*** Opening INPUT MATERIAL ***

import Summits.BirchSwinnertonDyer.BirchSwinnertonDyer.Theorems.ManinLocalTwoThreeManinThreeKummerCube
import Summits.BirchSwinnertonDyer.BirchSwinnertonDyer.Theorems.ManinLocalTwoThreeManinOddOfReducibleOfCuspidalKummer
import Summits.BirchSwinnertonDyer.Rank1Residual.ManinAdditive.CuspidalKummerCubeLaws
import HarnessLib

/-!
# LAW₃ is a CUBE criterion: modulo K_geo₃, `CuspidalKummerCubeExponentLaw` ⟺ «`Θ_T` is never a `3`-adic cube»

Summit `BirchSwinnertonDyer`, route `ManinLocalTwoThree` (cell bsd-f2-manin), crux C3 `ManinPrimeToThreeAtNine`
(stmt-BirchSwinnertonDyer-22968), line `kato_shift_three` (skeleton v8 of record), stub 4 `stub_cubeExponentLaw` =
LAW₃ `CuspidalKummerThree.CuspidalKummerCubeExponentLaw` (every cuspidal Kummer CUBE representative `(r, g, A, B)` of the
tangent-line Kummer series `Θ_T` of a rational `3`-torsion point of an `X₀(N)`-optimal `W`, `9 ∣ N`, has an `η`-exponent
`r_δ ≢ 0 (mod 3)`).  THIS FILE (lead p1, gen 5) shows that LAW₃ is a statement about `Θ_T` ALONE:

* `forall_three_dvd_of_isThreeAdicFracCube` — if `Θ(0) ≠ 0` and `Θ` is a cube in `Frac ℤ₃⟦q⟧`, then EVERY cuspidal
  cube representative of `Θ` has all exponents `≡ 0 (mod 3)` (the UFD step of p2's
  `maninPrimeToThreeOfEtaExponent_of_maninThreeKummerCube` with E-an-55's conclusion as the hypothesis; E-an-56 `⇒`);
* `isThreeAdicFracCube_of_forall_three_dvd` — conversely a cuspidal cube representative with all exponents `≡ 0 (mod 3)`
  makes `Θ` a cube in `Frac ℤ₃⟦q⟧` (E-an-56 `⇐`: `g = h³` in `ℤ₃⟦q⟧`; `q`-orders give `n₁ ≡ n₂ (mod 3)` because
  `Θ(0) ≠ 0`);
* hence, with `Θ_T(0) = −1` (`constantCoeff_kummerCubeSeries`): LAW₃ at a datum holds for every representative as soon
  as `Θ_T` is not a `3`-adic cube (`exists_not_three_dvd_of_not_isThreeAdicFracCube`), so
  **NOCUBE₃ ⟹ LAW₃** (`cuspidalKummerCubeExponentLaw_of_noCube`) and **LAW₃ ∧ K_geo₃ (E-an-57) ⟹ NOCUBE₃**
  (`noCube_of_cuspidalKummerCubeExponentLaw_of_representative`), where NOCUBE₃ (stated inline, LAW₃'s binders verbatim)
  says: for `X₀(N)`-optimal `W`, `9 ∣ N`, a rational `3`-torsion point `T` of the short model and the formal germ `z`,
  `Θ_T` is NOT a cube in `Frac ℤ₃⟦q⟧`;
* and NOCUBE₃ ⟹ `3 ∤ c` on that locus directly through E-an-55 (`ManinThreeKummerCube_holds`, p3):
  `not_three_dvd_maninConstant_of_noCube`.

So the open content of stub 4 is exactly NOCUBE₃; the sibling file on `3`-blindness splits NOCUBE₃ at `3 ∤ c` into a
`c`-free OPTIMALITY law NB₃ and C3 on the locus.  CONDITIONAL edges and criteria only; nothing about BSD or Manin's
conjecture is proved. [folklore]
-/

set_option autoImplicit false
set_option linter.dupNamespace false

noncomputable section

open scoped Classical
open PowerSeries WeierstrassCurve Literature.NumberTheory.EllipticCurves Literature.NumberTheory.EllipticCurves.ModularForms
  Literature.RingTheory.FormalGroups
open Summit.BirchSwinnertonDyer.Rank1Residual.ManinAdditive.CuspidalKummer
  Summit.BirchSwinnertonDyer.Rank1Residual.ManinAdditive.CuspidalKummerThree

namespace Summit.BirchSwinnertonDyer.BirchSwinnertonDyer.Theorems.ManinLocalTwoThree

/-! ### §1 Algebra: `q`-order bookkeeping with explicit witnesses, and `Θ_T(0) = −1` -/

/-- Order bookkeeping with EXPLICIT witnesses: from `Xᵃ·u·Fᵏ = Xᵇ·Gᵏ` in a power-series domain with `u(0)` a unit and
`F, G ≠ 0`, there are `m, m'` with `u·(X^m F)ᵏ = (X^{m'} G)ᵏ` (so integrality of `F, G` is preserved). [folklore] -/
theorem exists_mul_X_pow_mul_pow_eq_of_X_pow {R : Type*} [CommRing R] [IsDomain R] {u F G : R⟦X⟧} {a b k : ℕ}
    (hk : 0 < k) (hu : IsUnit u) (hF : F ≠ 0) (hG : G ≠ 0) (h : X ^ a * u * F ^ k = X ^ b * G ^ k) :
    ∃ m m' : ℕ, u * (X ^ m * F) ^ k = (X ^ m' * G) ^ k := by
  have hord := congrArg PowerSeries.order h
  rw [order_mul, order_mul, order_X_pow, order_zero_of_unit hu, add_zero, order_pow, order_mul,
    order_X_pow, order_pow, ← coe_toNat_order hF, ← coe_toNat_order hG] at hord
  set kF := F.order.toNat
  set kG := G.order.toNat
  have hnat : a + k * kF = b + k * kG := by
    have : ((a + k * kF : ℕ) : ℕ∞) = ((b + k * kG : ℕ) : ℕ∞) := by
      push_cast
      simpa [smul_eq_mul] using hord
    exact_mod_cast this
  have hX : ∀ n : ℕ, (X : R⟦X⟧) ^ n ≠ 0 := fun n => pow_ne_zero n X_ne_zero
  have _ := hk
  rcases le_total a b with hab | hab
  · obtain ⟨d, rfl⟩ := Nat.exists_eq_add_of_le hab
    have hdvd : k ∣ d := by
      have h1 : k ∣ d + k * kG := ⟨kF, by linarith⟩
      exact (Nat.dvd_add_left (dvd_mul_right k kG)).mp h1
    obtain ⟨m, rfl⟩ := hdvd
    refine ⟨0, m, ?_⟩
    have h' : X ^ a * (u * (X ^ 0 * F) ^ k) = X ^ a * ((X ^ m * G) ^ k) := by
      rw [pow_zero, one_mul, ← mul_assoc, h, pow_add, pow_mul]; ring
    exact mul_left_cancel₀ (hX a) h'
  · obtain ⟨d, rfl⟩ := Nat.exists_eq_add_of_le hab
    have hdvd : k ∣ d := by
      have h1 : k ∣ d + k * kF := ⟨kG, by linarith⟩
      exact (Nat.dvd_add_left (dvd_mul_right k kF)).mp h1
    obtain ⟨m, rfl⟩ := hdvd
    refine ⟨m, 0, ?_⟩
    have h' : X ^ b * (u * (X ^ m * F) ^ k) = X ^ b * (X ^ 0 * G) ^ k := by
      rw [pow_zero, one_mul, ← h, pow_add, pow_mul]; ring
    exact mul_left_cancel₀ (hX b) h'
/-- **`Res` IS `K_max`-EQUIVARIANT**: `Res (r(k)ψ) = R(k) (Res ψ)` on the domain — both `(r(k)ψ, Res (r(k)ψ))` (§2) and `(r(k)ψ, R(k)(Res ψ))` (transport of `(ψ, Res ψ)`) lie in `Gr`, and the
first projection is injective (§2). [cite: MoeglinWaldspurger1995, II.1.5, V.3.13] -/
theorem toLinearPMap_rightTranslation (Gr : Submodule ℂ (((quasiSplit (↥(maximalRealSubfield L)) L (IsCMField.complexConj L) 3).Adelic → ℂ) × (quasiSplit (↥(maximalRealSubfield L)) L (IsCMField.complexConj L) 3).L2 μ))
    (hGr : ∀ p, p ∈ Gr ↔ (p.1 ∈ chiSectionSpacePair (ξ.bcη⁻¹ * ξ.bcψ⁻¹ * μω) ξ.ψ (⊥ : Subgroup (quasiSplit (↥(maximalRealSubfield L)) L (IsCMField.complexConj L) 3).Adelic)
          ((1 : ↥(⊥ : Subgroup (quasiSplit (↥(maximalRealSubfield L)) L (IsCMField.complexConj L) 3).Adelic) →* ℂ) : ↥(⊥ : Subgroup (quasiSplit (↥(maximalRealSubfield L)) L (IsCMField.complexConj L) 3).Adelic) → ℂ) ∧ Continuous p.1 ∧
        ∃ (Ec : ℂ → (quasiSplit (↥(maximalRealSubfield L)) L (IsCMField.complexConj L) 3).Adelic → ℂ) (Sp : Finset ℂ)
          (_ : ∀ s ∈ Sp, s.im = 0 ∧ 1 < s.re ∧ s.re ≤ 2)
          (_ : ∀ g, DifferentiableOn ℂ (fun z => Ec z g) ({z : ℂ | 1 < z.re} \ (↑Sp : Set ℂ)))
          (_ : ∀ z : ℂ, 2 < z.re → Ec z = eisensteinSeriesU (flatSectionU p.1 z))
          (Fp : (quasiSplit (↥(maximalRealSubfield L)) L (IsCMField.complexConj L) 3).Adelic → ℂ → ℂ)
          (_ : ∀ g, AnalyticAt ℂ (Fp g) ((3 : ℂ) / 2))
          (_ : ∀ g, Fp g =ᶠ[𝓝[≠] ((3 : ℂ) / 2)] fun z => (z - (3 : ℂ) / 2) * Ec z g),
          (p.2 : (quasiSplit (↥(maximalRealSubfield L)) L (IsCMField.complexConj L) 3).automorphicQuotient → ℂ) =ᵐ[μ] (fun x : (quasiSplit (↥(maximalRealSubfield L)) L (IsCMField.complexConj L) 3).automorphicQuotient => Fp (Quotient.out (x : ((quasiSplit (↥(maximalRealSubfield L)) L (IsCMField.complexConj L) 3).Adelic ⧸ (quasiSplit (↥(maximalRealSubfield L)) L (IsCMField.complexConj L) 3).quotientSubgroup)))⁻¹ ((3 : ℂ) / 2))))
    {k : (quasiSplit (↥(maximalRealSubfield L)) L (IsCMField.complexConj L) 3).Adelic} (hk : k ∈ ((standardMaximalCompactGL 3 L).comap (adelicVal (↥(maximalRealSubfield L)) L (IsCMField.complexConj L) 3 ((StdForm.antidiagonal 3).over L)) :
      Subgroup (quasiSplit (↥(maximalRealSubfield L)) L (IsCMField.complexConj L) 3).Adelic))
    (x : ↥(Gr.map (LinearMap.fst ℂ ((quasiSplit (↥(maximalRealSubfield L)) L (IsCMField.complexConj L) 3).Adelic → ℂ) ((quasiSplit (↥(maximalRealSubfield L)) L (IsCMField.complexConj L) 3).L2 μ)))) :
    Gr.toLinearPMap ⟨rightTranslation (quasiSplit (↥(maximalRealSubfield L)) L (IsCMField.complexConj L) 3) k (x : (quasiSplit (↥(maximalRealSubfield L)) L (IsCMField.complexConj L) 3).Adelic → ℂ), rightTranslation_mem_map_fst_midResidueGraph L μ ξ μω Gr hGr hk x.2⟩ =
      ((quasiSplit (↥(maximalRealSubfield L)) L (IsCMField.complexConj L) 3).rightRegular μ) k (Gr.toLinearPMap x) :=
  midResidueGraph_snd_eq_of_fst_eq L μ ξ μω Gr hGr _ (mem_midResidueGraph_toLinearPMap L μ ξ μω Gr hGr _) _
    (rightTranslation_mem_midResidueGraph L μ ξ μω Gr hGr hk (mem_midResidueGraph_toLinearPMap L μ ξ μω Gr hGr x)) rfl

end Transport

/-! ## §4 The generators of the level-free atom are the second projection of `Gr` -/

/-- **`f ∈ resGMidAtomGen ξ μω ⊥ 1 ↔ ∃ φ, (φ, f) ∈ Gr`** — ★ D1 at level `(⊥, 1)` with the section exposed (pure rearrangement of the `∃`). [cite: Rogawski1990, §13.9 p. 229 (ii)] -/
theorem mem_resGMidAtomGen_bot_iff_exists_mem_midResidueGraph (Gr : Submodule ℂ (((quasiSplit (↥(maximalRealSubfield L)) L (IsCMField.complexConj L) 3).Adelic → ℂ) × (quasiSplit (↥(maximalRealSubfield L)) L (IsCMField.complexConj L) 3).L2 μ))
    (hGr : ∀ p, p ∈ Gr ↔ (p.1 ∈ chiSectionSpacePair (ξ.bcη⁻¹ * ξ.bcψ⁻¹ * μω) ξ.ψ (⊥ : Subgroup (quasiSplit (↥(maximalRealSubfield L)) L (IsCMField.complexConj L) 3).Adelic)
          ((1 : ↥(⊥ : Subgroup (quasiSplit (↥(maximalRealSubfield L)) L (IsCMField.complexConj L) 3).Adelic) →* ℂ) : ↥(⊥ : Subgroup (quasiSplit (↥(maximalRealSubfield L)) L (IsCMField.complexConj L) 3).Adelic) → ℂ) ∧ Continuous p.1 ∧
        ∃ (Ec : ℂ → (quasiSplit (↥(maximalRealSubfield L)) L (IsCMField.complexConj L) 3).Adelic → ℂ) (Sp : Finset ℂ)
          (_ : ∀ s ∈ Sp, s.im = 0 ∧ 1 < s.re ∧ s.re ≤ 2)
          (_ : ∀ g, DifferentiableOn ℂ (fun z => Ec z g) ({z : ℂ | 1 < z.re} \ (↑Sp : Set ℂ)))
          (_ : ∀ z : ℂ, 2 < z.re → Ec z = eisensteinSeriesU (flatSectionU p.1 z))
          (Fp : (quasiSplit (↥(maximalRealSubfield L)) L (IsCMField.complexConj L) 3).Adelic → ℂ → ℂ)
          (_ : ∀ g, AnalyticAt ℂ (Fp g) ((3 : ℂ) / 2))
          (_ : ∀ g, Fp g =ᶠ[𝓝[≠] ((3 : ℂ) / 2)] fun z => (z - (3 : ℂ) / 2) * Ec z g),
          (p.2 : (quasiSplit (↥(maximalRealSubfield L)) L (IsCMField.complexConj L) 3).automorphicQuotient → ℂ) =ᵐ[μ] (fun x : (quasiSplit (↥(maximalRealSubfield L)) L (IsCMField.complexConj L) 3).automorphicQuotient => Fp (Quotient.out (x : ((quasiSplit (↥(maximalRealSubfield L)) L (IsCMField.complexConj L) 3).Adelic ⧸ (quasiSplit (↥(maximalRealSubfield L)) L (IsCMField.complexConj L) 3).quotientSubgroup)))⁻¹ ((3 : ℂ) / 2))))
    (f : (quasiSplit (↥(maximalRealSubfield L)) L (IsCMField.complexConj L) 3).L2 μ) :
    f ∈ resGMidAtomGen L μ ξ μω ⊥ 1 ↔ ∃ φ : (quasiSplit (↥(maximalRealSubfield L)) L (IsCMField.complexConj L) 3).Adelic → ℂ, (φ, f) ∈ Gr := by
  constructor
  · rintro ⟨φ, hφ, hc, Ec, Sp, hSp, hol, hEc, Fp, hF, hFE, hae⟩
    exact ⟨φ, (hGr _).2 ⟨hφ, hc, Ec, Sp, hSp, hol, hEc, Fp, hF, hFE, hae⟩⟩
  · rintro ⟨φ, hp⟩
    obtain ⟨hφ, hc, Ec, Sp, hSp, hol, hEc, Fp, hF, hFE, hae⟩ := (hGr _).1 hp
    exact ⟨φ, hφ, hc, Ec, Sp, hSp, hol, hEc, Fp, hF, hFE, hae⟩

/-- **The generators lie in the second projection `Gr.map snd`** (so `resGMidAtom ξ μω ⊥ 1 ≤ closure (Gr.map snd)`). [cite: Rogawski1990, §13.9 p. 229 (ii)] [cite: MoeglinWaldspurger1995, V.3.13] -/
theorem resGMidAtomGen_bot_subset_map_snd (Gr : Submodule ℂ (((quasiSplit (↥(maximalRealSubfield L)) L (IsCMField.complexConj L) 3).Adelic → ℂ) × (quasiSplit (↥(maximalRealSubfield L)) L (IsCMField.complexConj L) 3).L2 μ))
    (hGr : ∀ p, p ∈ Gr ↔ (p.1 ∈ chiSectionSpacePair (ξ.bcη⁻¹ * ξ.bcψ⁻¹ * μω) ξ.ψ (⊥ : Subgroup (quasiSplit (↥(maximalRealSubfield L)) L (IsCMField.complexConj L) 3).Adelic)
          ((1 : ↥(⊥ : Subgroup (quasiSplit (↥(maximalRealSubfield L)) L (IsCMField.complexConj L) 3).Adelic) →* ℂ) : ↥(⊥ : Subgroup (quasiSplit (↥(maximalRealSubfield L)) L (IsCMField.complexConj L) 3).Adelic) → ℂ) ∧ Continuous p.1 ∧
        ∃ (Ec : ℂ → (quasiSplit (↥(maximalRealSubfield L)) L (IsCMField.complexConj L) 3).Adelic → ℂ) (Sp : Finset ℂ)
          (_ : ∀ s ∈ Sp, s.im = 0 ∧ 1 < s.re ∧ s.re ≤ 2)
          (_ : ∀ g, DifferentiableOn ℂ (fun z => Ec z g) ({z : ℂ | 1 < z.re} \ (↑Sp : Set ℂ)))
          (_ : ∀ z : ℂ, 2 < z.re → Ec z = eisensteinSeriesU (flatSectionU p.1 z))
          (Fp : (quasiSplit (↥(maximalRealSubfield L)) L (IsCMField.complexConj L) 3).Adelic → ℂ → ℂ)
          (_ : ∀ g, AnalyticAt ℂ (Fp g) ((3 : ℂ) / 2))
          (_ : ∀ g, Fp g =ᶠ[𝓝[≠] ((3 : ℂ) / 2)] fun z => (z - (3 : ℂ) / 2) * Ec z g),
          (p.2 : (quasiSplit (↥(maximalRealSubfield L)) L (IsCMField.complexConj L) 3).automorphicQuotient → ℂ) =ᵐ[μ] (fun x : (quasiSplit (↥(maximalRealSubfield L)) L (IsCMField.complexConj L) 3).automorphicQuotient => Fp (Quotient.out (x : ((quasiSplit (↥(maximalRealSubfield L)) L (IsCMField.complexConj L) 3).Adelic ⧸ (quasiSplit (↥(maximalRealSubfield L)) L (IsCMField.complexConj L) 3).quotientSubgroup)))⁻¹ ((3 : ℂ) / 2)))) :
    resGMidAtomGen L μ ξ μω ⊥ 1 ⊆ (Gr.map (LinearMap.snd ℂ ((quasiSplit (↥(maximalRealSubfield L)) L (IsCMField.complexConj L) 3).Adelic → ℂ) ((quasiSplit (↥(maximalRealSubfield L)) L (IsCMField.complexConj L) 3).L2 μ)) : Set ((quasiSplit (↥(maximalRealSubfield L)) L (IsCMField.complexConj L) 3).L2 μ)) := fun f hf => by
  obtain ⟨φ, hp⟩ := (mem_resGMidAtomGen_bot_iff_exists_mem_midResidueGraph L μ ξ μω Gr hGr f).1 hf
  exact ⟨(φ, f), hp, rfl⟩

*** Closing INPUT MATERIAL ***

Take the lines above from the first through the one containing "and NOCUBE₃ ⟹" and reproduce them exactly; include nothing else.

import Summits.BirchSwinnertonDyer.BirchSwinnertonDyer.Theorems.ManinLocalTwoThreeManinThreeKummerCube
import Summits.BirchSwinnertonDyer.BirchSwinnertonDyer.Theorems.ManinLocalTwoThreeManinOddOfReducibleOfCuspidalKummer
import Summits.BirchSwinnertonDyer.Rank1Residual.ManinAdditive.CuspidalKummerCubeLaws
import HarnessLib

/-!
# LAW₃ is a CUBE criterion: modulo K_geo₃, `CuspidalKummerCubeExponentLaw` ⟺ «`Θ_T` is never a `3`-adic cube»

Summit `BirchSwinnertonDyer`, route `ManinLocalTwoThree` (cell bsd-f2-manin), crux C3 `ManinPrimeToThreeAtNine`
(stmt-BirchSwinnertonDyer-22968), line `kato_shift_three` (skeleton v8 of record), stub 4 `stub_cubeExponentLaw` =
LAW₃ `CuspidalKummerThree.CuspidalKummerCubeExponentLaw` (every cuspidal Kummer CUBE representative `(r, g, A, B)` of the
tangent-line Kummer series `Θ_T` of a rational `3`-torsion point of an `X₀(N)`-optimal `W`, `9 ∣ N`, has an `η`-exponent
`r_δ ≢ 0 (mod 3)`).  THIS FILE (lead p1, gen 5) shows that LAW₃ is a statement about `Θ_T` ALONE:

* `forall_three_dvd_of_isThreeAdicFracCube` — if `Θ(0) ≠ 0` and `Θ` is a cube in `Frac ℤ₃⟦q⟧`, then EVERY cuspidal
  cube representative of `Θ` has all exponents `≡ 0 (mod 3)` (the UFD step of p2's
  `maninPrimeToThreeOfEtaExponent_of_maninThreeKummerCube` with E-an-55's conclusion as the hypothesis; E-an-56 `⇒`);
* `isThreeAdicFracCube_of_forall_three_dvd` — conversely a cuspidal cube representative with all exponents `≡ 0 (mod 3)`
  makes `Θ` a cube in `Frac ℤ₃⟦q⟧` (E-an-56 `⇐`: `g = h³` in `ℤ₃⟦q⟧`; `q`-orders give `n₁ ≡ n₂ (mod 3)` because
  `Θ(0) ≠ 0`);
* hence, with `Θ_T(0) = −1` (`constantCoeff_kummerCubeSeries`): LAW₃ at a datum holds for every representative as soon
  as `Θ_T` is not a `3`-adic cube (`exists_not_three_dvd_of_not_isThreeAdicFracCube`), so
  **NOCUBE₃ ⟹ LAW₃** (`cuspidalKummerCubeExponentLaw_of_noCube`) and **LAW₃ ∧ K_geo₃ (E-an-57) ⟹ NOCUBE₃**
  (`noCube_of_cuspidalKummerCubeExponentLaw_of_representative`), where NOCUBE₃ (stated inline, LAW₃'s binders verbatim)
  says: for `X₀(N)`-optimal `W`, `9 ∣ N`, a rational `3`-torsion point `T` of the short model and the formal germ `z`,
  `Θ_T` is NOT a cube in `Frac ℤ₃⟦q⟧`;
* and NOCUBE₃ ⟹ `3 ∤ c` on that locus directly through E-an-55 (`ManinThreeKummerCube_holds`, p3):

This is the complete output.